*** Opening of MATERIAL PROVIDED ***
/-- `Σ_{w∈J} (α N_B(w) + β N_S(w)) = α N(J;B) + β N(J;S)`. [this work] -/
theorem sum_lin_N (J : Finset (Pt U)) (α β : ℤ) :
    ∑ w ∈ J, (α * (N B w : ℤ) + β * (N S w : ℤ)) = α * nIn B J + β * nIn S J := by
  unfold nIn; rw [sum_add_distrib, ← mul_sum, ← mul_sum]

/-- The Latin-triangle bookkeeping at a point: `N_T = Λ_{TT} + Λ_{TTᶜ}`, `N_{Tᶜ} = Λ_{TTᶜ} + Λ_{TᶜTᶜ}`, `2^q = Λ_{TT} + 2Λ_{TTᶜ} + Λ_{TᶜTᶜ}`. [this work] -/
theorem latin_data (η : Pt V) :
    (N T η : ℤ) = Lam T T η + Lam T Tᶜ η ∧ (N Tᶜ η : ℤ) = Lam T Tᶜ η + Lam Tᶜ Tᶜ η ∧
      (2 : ℤ) ^ Fintype.card V = Lam T T η + 2 * Lam T Tᶜ η + Lam Tᶜ Tᶜ η := by
  have h1 : (N T η : ℤ) = Lam T T η + Lam T Tᶜ η := by exact_mod_cast N_eq_Lam_add_Lam_compl T T η
  have h2 : (N Tᶜ η : ℤ) = Lam T Tᶜ η + Lam Tᶜ Tᶜ η := by
    have := N_eq_Lam_add_Lam_compl Tᶜ T η; rw [Lam_comm Tᶜ T η] at this; exact_mod_cast this
  have h3 : (N T η : ℤ) + N Tᶜ η = 2 ^ Fintype.card V := by exact_mod_cast N_add_N_compl T η
  exact ⟨h1, h2, by linarith⟩

/-- **Fibre value at `η ∈ T`** (`J_SS = J_OS = Ω` forced): `a·X(|B| − |J_SO∩B|) + e·coefA1 + d·coefA2` with `(a,e,d) = (Λ_{TT}, Λ_{TTᶜ}, Λ_{TᶜTᶜ})(η)`. [this work] -/
theorem fibre_in {η : Pt V} (hη : η ∈ T) (JSO JOO : Finset (Pt U)) :
    ∑ w, dSS (cylL S : Finset (Pt (U ⊕ V))) (cylL B) (cylR T) (cylR Tᶜ) (Sum.elim w η)
      + ∑ w ∈ JSO, dSO (cylL S : Finset (Pt (U ⊕ V))) (cylL B) (cylR T) (cylR Tᶜ) (Sum.elim w η)
      + ∑ w, dOS (cylL S : Finset (Pt (U ⊕ V))) (cylL B) (cylR T) (cylR Tᶜ) (Sum.elim w η)
      + ∑ w ∈ JOO, dOO (cylL S : Finset (Pt (U ⊕ V))) (cylL B) (cylR T) (cylR Tᶜ) (Sum.elim w η)
    = (Lam T T η : ℤ) * (2 ^ Fintype.card U * (B.card - (JSO ∩ B).card))
      + (Lam T Tᶜ η : ℤ) * coefA1 S B JSO JOO + (Lam Tᶜ Tᶜ η : ℤ) * coefA2 S B JSO JOO := by
  obtain ⟨h1, h2, h3⟩ := latin_data T η
  have hT : ind T η = 1 := ind_of_mem hη
  have eSS : ∑ w, dSS (cylL S : Finset (Pt (U ⊕ V))) (cylL B) (cylR T) (cylR Tᶜ) (Sum.elim w η)
      = 2 * (2 ^ Fintype.card U * 2 ^ Fintype.card V) * B.card := by
    rw [show (B.card : ℤ) = ((univ : Finset (Pt U)) ∩ B).card by rw [univ_inter], ← sum_ind_eq_card_inter, mul_sum]
    exact sum_congr rfl fun w _ => by rw [dSS_hc, hT]; ring
  have eSO : ∑ w ∈ JSO, dSO (cylL S : Finset (Pt (U ⊕ V))) (cylL B) (cylR T) (cylR Tᶜ) (Sum.elim w η)
      = (-(2 ^ Fintype.card U * (N Tᶜ η : ℤ))) * (JSO ∩ S).card
        + (2 ^ Fintype.card U * (3 * (N Tᶜ η : ℤ) - N T η)) * (JSO ∩ B).card := by
    rw [← sum_lin_ind]
    exact sum_congr rfl fun w _ => by rw [dSO_hc]; ring
  have eOS : ∑ w, dOS (cylL S : Finset (Pt (U ⊕ V))) (cylL B) (cylR T) (cylR Tᶜ) (Sum.elim w η)
      = -(2 ^ Fintype.card V * (2 ^ Fintype.card U * (B.card : ℤ))) := by
    rw [← sum_N B, mul_sum, ← sum_neg_distrib]
    exact sum_congr rfl fun w _ => by rw [dOS_hc, hT]; ring
  have eOO : ∑ w ∈ JOO, dOO (cylL S : Finset (Pt (U ⊕ V))) (cylL B) (cylR T) (cylR Tᶜ) (Sum.elim w η)
      = -4 * (N Tᶜ η : ℤ) * nIn B JOO := by
    unfold nIn; rw [mul_sum]
    exact sum_congr rfl fun w _ => by rw [dOO_hc]; ring
  rw [eSS, eSO, eOS, eOO, h1, h2, h3]
  unfold coefA1 coefA2
  ring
*** Close of MATERIAL PROVIDED ***
INSTRUCTIONS FOR THE TASK: Extract every line containing the string "cylR" from the data above.

RESULT BELOW:
    ∑ w, dSS (cylL S : Finset (Pt (U ⊕ V))) (cylL B) (cylR T) (cylR Tᶜ) (Sum.elim w η)
      + ∑ w ∈ JSO, dSO (cylL S : Finset (Pt (U ⊕ V))) (cylL B) (cylR T) (cylR Tᶜ) (Sum.elim w η)
      + ∑ w, dOS (cylL S : Finset (Pt (U ⊕ V))) (cylL B) (cylR T) (cylR Tᶜ) (Sum.elim w η)
      + ∑ w ∈ JOO, dOO (cylL S : Finset (Pt (U ⊕ V))) (cylL B) (cylR T) (cylR Tᶜ) (Sum.elim w η)
  have eSS : ∑ w, dSS (cylL S : Finset (Pt (U ⊕ V))) (cylL B) (cylR T) (cylR Tᶜ) (Sum.elim w η)
  have eSO : ∑ w ∈ JSO, dSO (cylL S : Finset (Pt (U ⊕ V))) (cylL B) (cylR T) (cylR Tᶜ) (Sum.elim w η)
  have eOS : ∑ w, dOS (cylL S : Finset (Pt (U ⊕ V))) (cylL B) (cylR T) (cylR Tᶜ) (Sum.elim w η)
  have eOO : ∑ w ∈ JOO, dOO (cylL S : Finset (Pt (U ⊕ V))) (cylL B) (cylR T) (cylR Tᶜ) (Sum.elim w η)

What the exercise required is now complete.